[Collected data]
========================================================================

/-- **Round `m` is a step list.** [Jukna 2012, Thm 18.6] [cite: Jukna2012, Theorem 18.6] -/
theorem stepList_stalRound (hax : clauseSet (orderingCNF n) ⊆ A)
    (hS : ∀ i' ≤ m, predClause n (m + 1) i' ∈ A) (hmn : m < n) : StepList A (stalRound n m) := by
  unfold stalRound
  exact stepList_flatMap_range fun i hi =>
    (stepList_stalBlock hax hS hi hmn).mono Set.subset_union_left

/-- Round `m` contains `S_m(i)` for every `i < m`. [Jukna 2012, Thm 18.6] [cite: Jukna2012, Theorem 18.6] -/
theorem predClause_mem_stalRound {i : ℕ} (hi : i < m) : predClause n m i ∈ stalRound n m := by
  unfold stalRound stalBlock
  rw [List.mem_flatMap]
  exact ⟨i, List.mem_range.2 hi, List.mem_append_right _ (List.mem_append_right _
    (List.mem_singleton_self _))⟩

end Steps

/-! ### The refutation -/

/-- **Stålmarck's list is a step list over the axioms of `Ordering_n`.** [Stålmarck 1996; Jukna
2012, Thm 18.6] [cite: Jukna2012, Theorem 18.6] -/
theorem stepList_stalmarckList (n : ℕ) : StepList (clauseSet (orderingCNF n)) (stalmarckList n) := by
  unfold stalmarckList
  refine stepList_flatMap_range fun k hk => ?_
  refine stepList_stalRound Set.subset_union_left (fun i' hi' => ?_) (by omega)
  rcases k with _ | k
  · -- round `n − 1`: the `S_n(i')` are axioms
    have h : n - 1 - 0 + 1 = n := by omega
    rw [h]
    exact Or.inl (predClause_mem_clauseSet (by omega))
  · -- later rounds: `S_{m+1}(i')` was derived in the previous round
    have h : n - 1 - (k + 1) + 1 = n - 1 - k := by omega
    rw [h]
    exact Or.inr ⟨k, Nat.lt_succ_self k, predClause_mem_stalRound (by omega)⟩

/-- The empty clause `S_1(0)` belongs to Stålmarck's list (`n ≥ 2`). [Jukna 2012, Thm 18.6]
[cite: Jukna2012, Theorem 18.6] -/
theorem empty_mem_stalmarckList {n : ℕ} (hn : 2 ≤ n) : (∅ : Finset (Literal ℕ)) ∈ stalmarckList n := by
  rw [← predClause_one_zero n]
  unfold stalmarckList
  rw [List.mem_flatMap]
  refine ⟨n - 2, List.mem_range.2 (by omega), ?_⟩
  have h : n - 1 - (n - 2) = 1 := by omega
  rw [h]
  exact predClause_mem_stalRound Nat.zero_lt_one

/-- The length of Stålmarck's list is at most `2 n³`. [Jukna 2012, Thm 18.6 ("polynomial size")]
[cite: Jukna2012, Theorem 18.6] -/
theorem length_stalmarckList_le (n : ℕ) : (stalmarckList n).length ≤ 2 * n ^ 3 := by
  have hblock : ∀ m i, (stalBlock n m i).length = 2 * m + 2 := by
    intro m i; simp [stalBlock]; omega
  have hround : ∀ m, (stalRound n m).length = m * (2 * m + 2) := by
    intro m
    unfold stalRound
    rw [List.length_flatMap]
    simp only [hblock, List.map_const', List.sum_replicate, List.length_range, smul_eq_mul]
  unfold stalmarckList
  rw [List.length_flatMap]
  have hle : ∀ k ∈ List.range (n - 1), ((fun k => stalRound n (n - 1 - k)) k).length ≤ 2 * n ^ 2 := by
    intro k hk
    have hk' := List.mem_range.1 hk
    simp only [hround]
    have h1 : n - 1 - k ≤ n := by omega
    calc (n - 1 - k) * (2 * (n - 1 - k) + 2) ≤ n * (2 * n) :=
          Nat.mul_le_mul h1 (by omega)
      _ = 2 * n ^ 2 := by ring
  calc ((List.range (n - 1)).map fun k => ((fun k => stalRound n (n - 1 - k)) k).length).sum
      ≤ ((List.range (n - 1)).map fun _ => 2 * n ^ 2).sum :=
        List.sum_le_sum fun k hk => hle k hk
    _ = (n - 1) * (2 * n ^ 2) := by simp
    _ ≤ 2 * n ^ 3 := by
        have : (n - 1) * (2 * n ^ 2) ≤ n * (2 * n ^ 2) := Nat.mul_le_mul_right _ (Nat.sub_le n 1)
        calc (n - 1) * (2 * n ^ 2) ≤ n * (2 * n ^ 2) := this
          _ = 2 * n ^ 3 := by ring

/-- **Stålmarck's theorem for `Ordering_n`** [Stålmarck 1996; Jukna 2012, Thm 18.6 ("The CNF formula
`GT_n` has a regular resolution refutation of polynomial size")]: for `n ≥ 2`, `Ordering_n` has a
resolution refutation with at most `8 n³` lines. (Regularity is not tracked here.)
[cite: Jukna2012, Theorem 18.6] -/
theorem exists_isResRefutation_orderingCNF {n : ℕ} (hn : 2 ≤ n) :
    ∃ π : List (ResLine ℕ), IsResRefutation (orderingCNF n) π ∧ π.length ≤ 8 * n ^ 3 := by
  obtain ⟨π, hπ, hlen, hall⟩ := (stepList_stalmarckList n).exists_isResDerivation
  obtain ⟨l, hl, hl0⟩ := hall ∅ (empty_mem_stalmarckList hn)
  refine ⟨π, ⟨hπ, l, hl, hl0⟩, ?_⟩
  have := length_stalmarckList_le n
  omega

/-- Stålmarck's bound in `ℕ∞` form: `S_R(Ordering_n) ≤ 8 n³` (`n ≥ 2`). [Stålmarck 1996; Jukna 2012,
Thm 18.6] [cite: Jukna2012, Theorem 18.6] -/
theorem minResRefutationSize_orderingCNF_le {n : ℕ} (hn : 2 ≤ n) :
    minResRefutationSize (orderingCNF n) ≤ ((8 * n ^ 3 : ℕ) : ℕ∞) := by
  obtain ⟨π, hπ, hlen⟩ := exists_isResRefutation_orderingCNF hn
  calc minResRefutationSize (orderingCNF n) ≤ π.length := minResRefutationSize_le_length hπ
    _ ≤ ((8 * n ^ 3 : ℕ) : ℕ∞) := by exact_mod_cast hlen

/-! ### The separation of resolution from tree-like Res(⊕) -/

/-- **`Ordering_n` separates (dag-like) resolution from tree-like Res(⊕)** [Gryaznov–Ovcharov–
Riazanov 2024, §1 ("the ordering principle gives a natural separation of resolution and tree-like
Res(⊕)"); Stålmarck 1996; GOR 2024 Thm 4]: for `n ≥ 2`, `Ordering_n` has a resolution refutation
with `≤ 8n³` lines and a (dag-like) Res(⊕) refutation with `≤ 8n³ + |Ordering_n|` lines, while every
TREE-LIKE Res(⊕) refutation has `≥ 2^{n−1}` lines (`OrderingResLinTreeLike.lean`).
[cite: GryaznovOvcharovRiazanov2024, §1] -/
theorem orderingCNF_separation {n : ℕ} (hn : 2 ≤ n) :
    (∃ π : List (ResLine ℕ), IsResRefutation (orderingCNF n) π ∧ π.length ≤ 8 * n ^ 3) ∧
      (∃ π : List ResLinLine, IsResLinRefutation (orderingCNF n) π ∧
        π.length ≤ 8 * n ^ 3 + (orderingCNF n).length) ∧
      ∀ π : List ResLinLine, IsResLinRefutation (orderingCNF n) π →
        (∀ i : ℕ, (π.map fun l => l.premises.count i).sum ≤ 1) → 2 ^ (n - 1) ≤ π.length := by
  obtain ⟨π, hπ, hlen⟩ := exists_isResRefutation_orderingCNF hn
  obtain ⟨π', hπ', hlen'⟩ := exists_isResLinRefutation_of_isResRefutation_holds hπ
  exact ⟨⟨π, hπ, hlen⟩, ⟨π', hπ', by omega⟩,
    fun π hπ htree => two_pow_le_length_orderingCNF_treeLike hπ htree⟩

end Literature.Computability.MetaComplexity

========================================================================

### What you need to do:
Set down exactly the lines of the data above, beginning with the line that has "calc ((List.range (n" and ending with the line that has "has a regular", and no others.

### Result:
  calc ((List.range (n - 1)).map fun k => ((fun k => stalRound n (n - 1 - k)) k).length).sum
      ≤ ((List.range (n - 1)).map fun _ => 2 * n ^ 2).sum :=
        List.sum_le_sum fun k hk => hle k hk
    _ = (n - 1) * (2 * n ^ 2) := by simp
    _ ≤ 2 * n ^ 3 := by
        have : (n - 1) * (2 * n ^ 2) ≤ n * (2 * n ^ 2) := Nat.mul_le_mul_right _ (Nat.sub_le n 1)
        calc (n - 1) * (2 * n ^ 2) ≤ n * (2 * n ^ 2) := this
          _ = 2 * n ^ 3 := by ring

/-- **Stålmarck's theorem for `Ordering_n`** [Stålmarck 1996; Jukna 2012, Thm 18.6 ("The CNF formula
`GT_n` has a regular resolution refutation of polynomial size")]: for `n ≥ 2`, `Ordering_n` has a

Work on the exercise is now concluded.